• [Exercise brief]:
Pick each line containing "hpos" out of the records.

─── Records for the exercise

import Summits.CriticalPhenomena.PercolationContinuityZ3.Theorems.PercNearOneGluingNoHeavyQuantFarSunLayerTwoAllK
import Summits.CriticalPhenomena.PercolationContinuityZ3.Theorems.PercNearOneGluingNoHeavyQuantFarSunAvgLargeSigma
import Summits.CriticalPhenomena.PercolationContinuityZ3.Theorems.PercNearOneGluingNoHeavyQuantFarSunChernoffF
import Mathlib.Analysis.Complex.ExponentialBounds
import HarnessLib

/-!
# FAR beyond trees: **`SunFAR K 2` for every `K ≥ 85`** — layer two of FAR on all large hairy cycles (unconditional)

builds on p205010 (kernel theorem, internal audit signed; external expert review pending)

Support file (`--supports stmt-CriticalPhenomena-4575`), seat `prim-cert-1` (gen 37); memo `prim-cert-1/FROM-prim-cert-1-g37-SURPLUS-FAR.md` §7.
The conditional assembly `HairyCycle.sunFAR_two_of_witGavg_from` (…LayerTwoAllK: kernel `K ≤ 10`, THM A = universal-witness certificate
p376210, THM B = weakest-hair bet …WeakestBet) asks, for `K ≥ K₁`, only for the inequality `witGavg K h 2 ≥ 1` on the region
`R = {2(F − η) < η(Σ − 4)}` (`Σ = Σ h > 4`, `η` the least weight).  LEMMA 1 (`HairyCycle.witGavg_ge_one_of_sum_ge`, …AvgLargeSigma) gives it
whenever `Σ ≥ 14`; LEMMA 2 (here) shows that on `R` with `K ≥ 85` hairs one has `Σ ≥ 14`:  `R` gives `η(Σ − 2) > 2F`, all `K` weights are
`≥ η` so `η ≤ Σ/85`, whence `F < Σ(Σ−2)/170`; but the Chernoff bound `θ²·P(T ≤ 2) ≤ e^{−(1−θ)Σ}` (`HairyCycle.pow_mul_sum_hairW_count_le_exp`)
forces `F = P(T ≥ 3) ≥ 0.458` on `Σ ∈ (4, 9]` (`θ = 1/2`), `≥ 0.96` on `(9, 11]` and `≥ 0.994` on `(11, 14)` (`θ = 1/4`) — each incompatible.

* `HairyCycle.exp_neg_six_le`, `HairyCycle.exp_neg_eight_le` — `e^{−6} ≤ 1/403`, `e^{−8} ≤ 1/2980`.
* `HairyCycle.hairV_univ_ge_of_chernoff` — `θ²(1 − F) ≤ e^{−(1−θ)Σ}` for `0 < θ ≤ 1` (now in …ChernoffF, imported).
* **`HairyCycle.sum_ge_fourteen_of_R`** — LEMMA 2.
* **`HairyCycle.sunFAR_two_of_ge`** — `∀ K ≥ 85, SunFAR K 2`.
With `HairyCycle.sunFAR_of_le_ten` and `HairyCycle.sunFAR_eleven_two` this leaves `12 ≤ K ≤ 84` open at layer two (numerically (S-avg) holds from
`K = 10`; memo §2, §5–§9).  No definitions, no sorries, standard axioms.  [this work]
-/

noncomputable section

namespace Summit.CriticalPhenomena.PercolationContinuityZ3.Theorems.HairyCycle

open Finset
open scoped Classical

variable {K : ℕ}

/-! ## Numerical constants -/

/-- `e^{−6} ≤ 1/403`. [folklore] -/
theorem exp_neg_six_le : Real.exp (-6) ≤ 1 / 403 := by
  have h1 := Real.exp_one_gt_d9
  have h2 : Real.exp 6 = Real.exp 1 ^ 6 := by rw [← Real.exp_nat_mul]; norm_num
  have h3 : (403 : ℝ) ≤ Real.exp 6 := by
    rw [h2]
    have := pow_le_pow_left₀ (by norm_num) h1.le 6
    have h4 : (403 : ℝ) ≤ (2.7182818283 : ℝ) ^ 6 := by norm_num
    linarith
  rw [Real.exp_neg, inv_le_comm₀ (Real.exp_pos 6) (by norm_num), one_div, inv_inv]
  exact h3

/-- `e^{−8} ≤ 1/2980`. [folklore] -/
theorem exp_neg_eight_le : Real.exp (-8) ≤ 1 / 2980 := by
  have h1 := Real.exp_one_gt_d9
  have h2 : Real.exp 8 = Real.exp 1 ^ 8 := by rw [← Real.exp_nat_mul]; norm_num
  have h3 : (2980 : ℝ) ≤ Real.exp 8 := by
    rw [h2]
    have := pow_le_pow_left₀ (by norm_num) h1.le 8
    have h4 : (2980 : ℝ) ≤ (2.7182818283 : ℝ) ^ 8 := by norm_num
    linarith
  rw [Real.exp_neg, inv_le_comm₀ (Real.exp_pos 8) (by norm_num), one_div, inv_inv]
  exact h3

/-! ## Chernoff at the full set -/

/-! ## LEMMA 2 -/

/-- **LEMMA 2.**  For `K ≥ 85`, `h ∈ [0,1]` on `range K` with least weight `η = h m` (`m < K`), `Σ = Σ_{k<K} h k > 4` and
`2(F − η) < η(Σ − 4)` (`F = hairV K h 2 (range K)`):  `Σ ≥ 14`. [this work] -/
theorem sum_ge_fourteen_of_R (hK : 85 ≤ K) {h : ℕ → ℝ} (hh : ∀ k, k < K → 0 ≤ h k ∧ h k ≤ 1) {m : ℕ} (hm : m < K)
    (hmin : ∀ k, k < K → h m ≤ h k) (hS4 : (4 : ℝ) < ∑ k ∈ range K, h k)
    (hR : 2 * (hairV K h 2 (range K) - h m) < h m * (∑ k ∈ range K, h k - 4)) :
    14 ≤ ∑ k ∈ range K, h k := by
  set S := ∑ k ∈ range K, h k with hSdef
  set F := hairV K h 2 (range K) with hFdef
  set η := h m with hηdef
  by_contra hlt
  push Not at hlt
  -- `η ≤ S/85`
  have hKη : (85 : ℝ) * η ≤ S := by
    have h1 : (K : ℝ) * η ≤ S := by
      rw [hSdef]
      have := Finset.sum_le_sum (s := range K) (f := fun _ => η) (g := h) fun k hk => hmin k (Finset.mem_range.1 hk)
      simpa using this
    have h2 : (85 : ℝ) ≤ K := by exact_mod_cast hK
    have hη0 : 0 ≤ η := (hh m hm).1
    nlinarith [mul_le_mul_of_nonneg_right h2 hη0]
  -- `2F < η(S − 2)` hence `F < S(S−2)/170`
  have hF : 2 * F < η * (S - 2) := by linarith
  have hS2 : 0 < S - 2 := by linarith
  have hFS : F < S * (S - 2) / 170 := by
    have : η * (S - 2) ≤ S / 85 * (S - 2) := mul_le_mul_of_nonneg_right (by linarith) hS2.le
    have e : S / 85 * (S - 2) = 2 * (S * (S - 2) / 170) := by ring
    linarith
  -- Chernoff lower bounds for `F` on three ranges of `S`
  rcases le_or_gt S 9 with h9 | h9
  · -- `S ∈ (4, 9]`, `θ = 1/2`: `(1/4)(1 − F) ≤ e^{−S/2} ≤ e^{−2}`
    have hc := hairV_univ_ge_of_chernoff hh (θ := 1 / 2) (by norm_num) (by norm_num)
    rw [← hFdef, ← hSdef] at hc
    have h1 : Real.exp (-(1 - 1 / 2) * S) ≤ Real.exp (-2) := Real.exp_le_exp.2 (by linarith)
    have h2 := exp_neg_two_le
    have hF1 : 0.458 ≤ F := by nlinarith
    nlinarith
  · rcases le_or_gt S 11 with h11 | h11
    · -- `S ∈ (9, 11]`, `θ = 1/4`: `(1/16)(1 − F) ≤ e^{−3S/4} ≤ e^{−6}`
      have hc := hairV_univ_ge_of_chernoff hh (θ := 1 / 4) (by norm_num) (by norm_num)
      rw [← hFdef, ← hSdef] at hc
      have h1 : Real.exp (-(1 - 1 / 4) * S) ≤ Real.exp (-6) := Real.exp_le_exp.2 (by linarith)
      have h2 := exp_neg_six_le
      have hF1 : 0.96 ≤ F := by nlinarith
      nlinarith
    · -- `S ∈ (11, 14)`, `θ = 1/4`: `(1/16)(1 − F) ≤ e^{−3S/4} ≤ e^{−8}`
      have hc := hairV_univ_ge_of_chernoff hh (θ := 1 / 4) (by norm_num) (by norm_num)
      rw [← hFdef, ← hSdef] at hc
      have h1 : Real.exp (-(1 - 1 / 4) * S) ≤ Real.exp (-8) := Real.exp_le_exp.2 (by linarith)
      have h2 := exp_neg_eight_le
      have hF1 : 0.994 ≤ F := by nlinarith
      nlinarith

/-! ## Layer two for all `K ≥ 85` -/

/-- **`SunFAR K 2` FOR EVERY `K ≥ 85`.**  FAR at layer two holds on every hairy cycle with at least `85` pendant relays, for all edge
weights: by `sunFAR_two_of_witGavg_from 85`, THM B covering the complement of `R` and, on `R`, LEMMA 2 (`Σ ≥ 14`) with LEMMA 1
(`Σ ≥ 14 ⇒ witGavg ≥ 1`). [this work] -/
theorem sunFAR_two_of_ge : ∀ K : ℕ, 85 ≤ K → SunFAR K 2 := by
  refine sunFAR_two_of_witGavg_from 85 (by norm_num) fun K hK h hh m hm hmin hS4 hR => ?_
  -- all weights are positive: `η = h m > 0`
  have hF0 : 0 ≤ hairV K h 2 (range K) := hairV_nonneg' hh 2 (range K)
  have hη0 : 0 < h m := by
    by_contra hle
    push Not at hle
    have hη : h m = 0 := le_antisymm hle (hh m hm).1
    rw [hη] at hR
    linarith
  have hpos : ∀ k, k < K → 0 < h k ∧ h k ≤ 1 := fun k hk => ⟨lt_of_lt_of_le hη0 (hmin k hk), (hh k hk).2⟩
  exact witGavg_ge_one_of_sum_ge hpos (sum_ge_fourteen_of_R hK hh hm hmin hS4 hR)

end Summit.CriticalPhenomena.PercolationContinuityZ3.Theorems.HairyCycle

end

──────

• [Written reply]:
  have hpos : ∀ k, k < K → 0 < h k ∧ h k ≤ 1 := fun k hk => ⟨lt_of_lt_of_le hη0 (hmin k hk), (hh k hk).2⟩
  exact witGavg_ge_one_of_sum_ge hpos (sum_ge_fourteen_of_R hK hh hm hmin hS4 hR)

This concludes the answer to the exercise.